*Supplied records*.
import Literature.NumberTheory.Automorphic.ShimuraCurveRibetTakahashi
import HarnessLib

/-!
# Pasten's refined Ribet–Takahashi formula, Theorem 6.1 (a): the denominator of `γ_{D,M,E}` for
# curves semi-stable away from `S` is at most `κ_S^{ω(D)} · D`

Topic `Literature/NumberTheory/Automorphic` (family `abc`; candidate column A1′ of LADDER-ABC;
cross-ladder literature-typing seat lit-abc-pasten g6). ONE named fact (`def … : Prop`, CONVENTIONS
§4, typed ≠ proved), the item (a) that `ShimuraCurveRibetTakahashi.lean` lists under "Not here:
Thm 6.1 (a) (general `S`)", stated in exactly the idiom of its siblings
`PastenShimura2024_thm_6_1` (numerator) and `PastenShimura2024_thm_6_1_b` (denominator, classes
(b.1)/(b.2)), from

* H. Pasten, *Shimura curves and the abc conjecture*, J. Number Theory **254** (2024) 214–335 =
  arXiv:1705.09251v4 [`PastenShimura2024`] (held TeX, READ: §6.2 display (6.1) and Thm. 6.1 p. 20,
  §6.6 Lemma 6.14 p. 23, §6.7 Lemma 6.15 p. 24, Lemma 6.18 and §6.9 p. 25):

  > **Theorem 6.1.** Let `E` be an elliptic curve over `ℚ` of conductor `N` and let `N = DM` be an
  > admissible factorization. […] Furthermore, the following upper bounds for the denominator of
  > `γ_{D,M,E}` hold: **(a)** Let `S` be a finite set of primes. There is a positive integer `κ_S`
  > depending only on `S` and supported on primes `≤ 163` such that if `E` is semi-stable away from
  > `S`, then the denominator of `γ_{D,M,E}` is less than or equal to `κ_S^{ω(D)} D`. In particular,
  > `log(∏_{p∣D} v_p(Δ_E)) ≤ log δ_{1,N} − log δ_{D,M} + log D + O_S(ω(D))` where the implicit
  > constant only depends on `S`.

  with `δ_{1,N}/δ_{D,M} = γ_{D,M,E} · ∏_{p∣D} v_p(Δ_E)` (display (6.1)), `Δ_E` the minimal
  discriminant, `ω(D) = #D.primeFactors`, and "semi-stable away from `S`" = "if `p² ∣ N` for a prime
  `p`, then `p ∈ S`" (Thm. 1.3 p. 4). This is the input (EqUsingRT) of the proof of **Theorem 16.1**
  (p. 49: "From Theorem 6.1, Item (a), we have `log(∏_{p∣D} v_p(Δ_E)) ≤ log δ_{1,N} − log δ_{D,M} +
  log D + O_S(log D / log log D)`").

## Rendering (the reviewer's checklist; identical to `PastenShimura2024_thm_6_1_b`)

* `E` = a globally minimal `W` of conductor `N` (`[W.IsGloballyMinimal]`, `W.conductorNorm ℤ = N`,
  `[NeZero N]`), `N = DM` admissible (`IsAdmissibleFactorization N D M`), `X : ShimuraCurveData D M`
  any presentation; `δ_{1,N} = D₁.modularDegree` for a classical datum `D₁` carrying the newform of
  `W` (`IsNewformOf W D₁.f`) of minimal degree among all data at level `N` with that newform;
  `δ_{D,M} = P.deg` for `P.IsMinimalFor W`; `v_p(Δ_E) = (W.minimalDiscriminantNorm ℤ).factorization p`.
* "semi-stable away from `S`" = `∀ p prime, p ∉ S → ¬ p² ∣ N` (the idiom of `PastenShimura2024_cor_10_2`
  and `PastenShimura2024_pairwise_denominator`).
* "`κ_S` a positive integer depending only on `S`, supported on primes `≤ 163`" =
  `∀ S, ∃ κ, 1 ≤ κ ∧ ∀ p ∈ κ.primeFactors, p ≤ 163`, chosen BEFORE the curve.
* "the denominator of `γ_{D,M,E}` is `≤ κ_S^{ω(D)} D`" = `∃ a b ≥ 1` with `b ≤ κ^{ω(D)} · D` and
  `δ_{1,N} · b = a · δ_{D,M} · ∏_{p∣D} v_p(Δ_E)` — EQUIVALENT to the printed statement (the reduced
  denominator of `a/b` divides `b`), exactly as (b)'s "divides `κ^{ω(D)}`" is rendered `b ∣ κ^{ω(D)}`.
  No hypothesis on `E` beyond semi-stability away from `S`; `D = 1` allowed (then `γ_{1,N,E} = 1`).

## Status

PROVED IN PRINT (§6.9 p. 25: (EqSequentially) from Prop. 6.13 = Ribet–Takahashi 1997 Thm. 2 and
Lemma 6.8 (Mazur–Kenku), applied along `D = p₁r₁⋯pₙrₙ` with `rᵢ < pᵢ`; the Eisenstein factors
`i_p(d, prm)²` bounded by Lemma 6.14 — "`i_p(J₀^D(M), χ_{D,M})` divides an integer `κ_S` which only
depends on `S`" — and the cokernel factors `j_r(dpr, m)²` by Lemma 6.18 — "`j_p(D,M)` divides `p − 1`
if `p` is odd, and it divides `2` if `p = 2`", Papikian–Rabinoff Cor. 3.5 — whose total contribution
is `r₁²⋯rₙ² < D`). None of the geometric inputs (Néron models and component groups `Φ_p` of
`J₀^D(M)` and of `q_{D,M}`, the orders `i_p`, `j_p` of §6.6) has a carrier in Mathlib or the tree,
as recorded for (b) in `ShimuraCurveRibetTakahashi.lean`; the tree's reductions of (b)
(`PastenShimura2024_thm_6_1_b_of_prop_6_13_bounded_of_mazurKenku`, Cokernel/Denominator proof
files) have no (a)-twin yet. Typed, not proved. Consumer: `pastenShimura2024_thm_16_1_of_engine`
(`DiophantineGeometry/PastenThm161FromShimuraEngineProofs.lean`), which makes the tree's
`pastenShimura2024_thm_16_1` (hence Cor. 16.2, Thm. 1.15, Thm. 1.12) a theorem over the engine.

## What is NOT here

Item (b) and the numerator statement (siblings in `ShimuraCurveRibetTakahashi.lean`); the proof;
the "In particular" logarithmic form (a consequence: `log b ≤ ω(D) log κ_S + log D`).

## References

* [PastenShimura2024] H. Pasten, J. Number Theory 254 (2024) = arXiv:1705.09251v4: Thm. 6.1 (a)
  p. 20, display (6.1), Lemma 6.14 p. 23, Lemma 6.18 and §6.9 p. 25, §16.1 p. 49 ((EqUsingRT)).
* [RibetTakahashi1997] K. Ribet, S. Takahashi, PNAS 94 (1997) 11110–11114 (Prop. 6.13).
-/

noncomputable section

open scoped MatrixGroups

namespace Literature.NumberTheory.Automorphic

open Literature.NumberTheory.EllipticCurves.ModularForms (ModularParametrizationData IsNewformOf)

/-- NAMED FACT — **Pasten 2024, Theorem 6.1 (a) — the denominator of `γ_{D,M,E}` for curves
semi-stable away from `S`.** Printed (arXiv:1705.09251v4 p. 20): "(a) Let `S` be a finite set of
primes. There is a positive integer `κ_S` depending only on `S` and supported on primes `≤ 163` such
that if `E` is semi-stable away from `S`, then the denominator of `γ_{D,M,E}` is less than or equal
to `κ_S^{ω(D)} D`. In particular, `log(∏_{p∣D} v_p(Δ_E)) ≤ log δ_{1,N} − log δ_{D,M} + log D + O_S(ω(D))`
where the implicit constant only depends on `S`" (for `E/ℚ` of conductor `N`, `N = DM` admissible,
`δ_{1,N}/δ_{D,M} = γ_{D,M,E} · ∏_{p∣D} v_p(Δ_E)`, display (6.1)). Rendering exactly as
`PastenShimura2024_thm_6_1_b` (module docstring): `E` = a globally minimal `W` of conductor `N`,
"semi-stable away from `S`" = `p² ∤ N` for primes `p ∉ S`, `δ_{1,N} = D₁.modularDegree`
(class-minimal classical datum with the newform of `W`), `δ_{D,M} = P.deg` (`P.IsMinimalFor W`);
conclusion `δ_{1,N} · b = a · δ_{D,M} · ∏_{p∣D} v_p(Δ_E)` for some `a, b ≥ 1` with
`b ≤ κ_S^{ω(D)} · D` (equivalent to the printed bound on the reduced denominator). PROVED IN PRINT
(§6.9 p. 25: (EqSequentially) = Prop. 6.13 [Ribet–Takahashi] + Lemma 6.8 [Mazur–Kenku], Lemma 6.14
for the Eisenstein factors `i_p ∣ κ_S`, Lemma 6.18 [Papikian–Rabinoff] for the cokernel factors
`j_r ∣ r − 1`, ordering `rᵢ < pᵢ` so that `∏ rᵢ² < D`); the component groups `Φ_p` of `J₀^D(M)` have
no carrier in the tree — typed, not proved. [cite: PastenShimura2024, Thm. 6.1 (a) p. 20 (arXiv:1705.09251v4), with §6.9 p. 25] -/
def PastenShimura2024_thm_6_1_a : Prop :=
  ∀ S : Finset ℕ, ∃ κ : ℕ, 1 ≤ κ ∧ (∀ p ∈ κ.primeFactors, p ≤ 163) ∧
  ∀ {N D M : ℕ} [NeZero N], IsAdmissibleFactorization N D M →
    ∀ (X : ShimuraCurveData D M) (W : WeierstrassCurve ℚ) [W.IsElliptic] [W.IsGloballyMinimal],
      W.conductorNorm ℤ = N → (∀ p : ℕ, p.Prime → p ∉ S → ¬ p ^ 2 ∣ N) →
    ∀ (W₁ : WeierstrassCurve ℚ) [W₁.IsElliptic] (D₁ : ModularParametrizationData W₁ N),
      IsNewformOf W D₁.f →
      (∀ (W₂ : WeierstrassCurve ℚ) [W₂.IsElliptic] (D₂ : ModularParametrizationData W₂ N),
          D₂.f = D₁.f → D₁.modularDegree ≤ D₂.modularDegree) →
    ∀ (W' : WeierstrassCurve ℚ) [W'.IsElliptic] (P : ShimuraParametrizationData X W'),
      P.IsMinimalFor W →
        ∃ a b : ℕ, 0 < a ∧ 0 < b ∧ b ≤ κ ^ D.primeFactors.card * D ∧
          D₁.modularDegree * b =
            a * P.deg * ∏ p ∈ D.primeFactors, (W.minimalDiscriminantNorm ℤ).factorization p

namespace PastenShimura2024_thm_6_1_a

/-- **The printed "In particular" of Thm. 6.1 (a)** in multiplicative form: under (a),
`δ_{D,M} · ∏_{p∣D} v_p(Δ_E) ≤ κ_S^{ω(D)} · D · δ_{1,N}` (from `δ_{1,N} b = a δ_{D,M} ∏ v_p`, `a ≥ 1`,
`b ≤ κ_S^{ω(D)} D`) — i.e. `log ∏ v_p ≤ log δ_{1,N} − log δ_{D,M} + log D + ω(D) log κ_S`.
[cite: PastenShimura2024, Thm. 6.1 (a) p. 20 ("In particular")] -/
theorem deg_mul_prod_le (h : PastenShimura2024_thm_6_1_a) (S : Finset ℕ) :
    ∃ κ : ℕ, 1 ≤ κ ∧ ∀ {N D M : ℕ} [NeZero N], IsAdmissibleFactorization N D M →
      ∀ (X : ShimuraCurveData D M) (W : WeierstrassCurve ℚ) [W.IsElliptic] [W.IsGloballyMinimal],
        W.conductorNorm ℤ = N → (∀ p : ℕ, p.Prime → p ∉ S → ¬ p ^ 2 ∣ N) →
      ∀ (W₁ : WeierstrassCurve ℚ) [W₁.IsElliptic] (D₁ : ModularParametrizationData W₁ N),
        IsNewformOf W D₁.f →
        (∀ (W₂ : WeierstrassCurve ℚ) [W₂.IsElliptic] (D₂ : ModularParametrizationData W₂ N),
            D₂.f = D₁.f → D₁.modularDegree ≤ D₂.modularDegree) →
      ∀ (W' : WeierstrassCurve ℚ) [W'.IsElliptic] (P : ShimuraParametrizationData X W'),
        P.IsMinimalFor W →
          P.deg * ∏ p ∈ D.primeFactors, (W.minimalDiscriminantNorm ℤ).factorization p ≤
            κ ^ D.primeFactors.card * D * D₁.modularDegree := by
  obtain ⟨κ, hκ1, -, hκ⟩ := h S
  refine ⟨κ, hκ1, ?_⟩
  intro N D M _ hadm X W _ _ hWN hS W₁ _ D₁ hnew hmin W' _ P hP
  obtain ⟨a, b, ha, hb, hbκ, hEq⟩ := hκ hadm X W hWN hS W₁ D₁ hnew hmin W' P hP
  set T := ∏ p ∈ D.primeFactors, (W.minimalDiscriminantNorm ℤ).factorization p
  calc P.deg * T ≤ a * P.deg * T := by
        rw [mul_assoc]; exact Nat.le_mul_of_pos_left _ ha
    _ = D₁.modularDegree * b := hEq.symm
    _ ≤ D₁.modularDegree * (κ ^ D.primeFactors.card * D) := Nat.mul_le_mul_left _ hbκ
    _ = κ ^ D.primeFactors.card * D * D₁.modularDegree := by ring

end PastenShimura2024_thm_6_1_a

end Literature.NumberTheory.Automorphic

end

*What to work on*. Check each line of the listing for "which", and copy the ones that hold it.

*Your solution*.
`i_p(d, prm)²` bounded by Lemma 6.14 — "`i_p(J₀^D(M), χ_{D,M})` divides an integer `κ_S` which only
(`DiophantineGeometry/PastenThm161FromShimuraEngineProofs.lean`), which makes the tree's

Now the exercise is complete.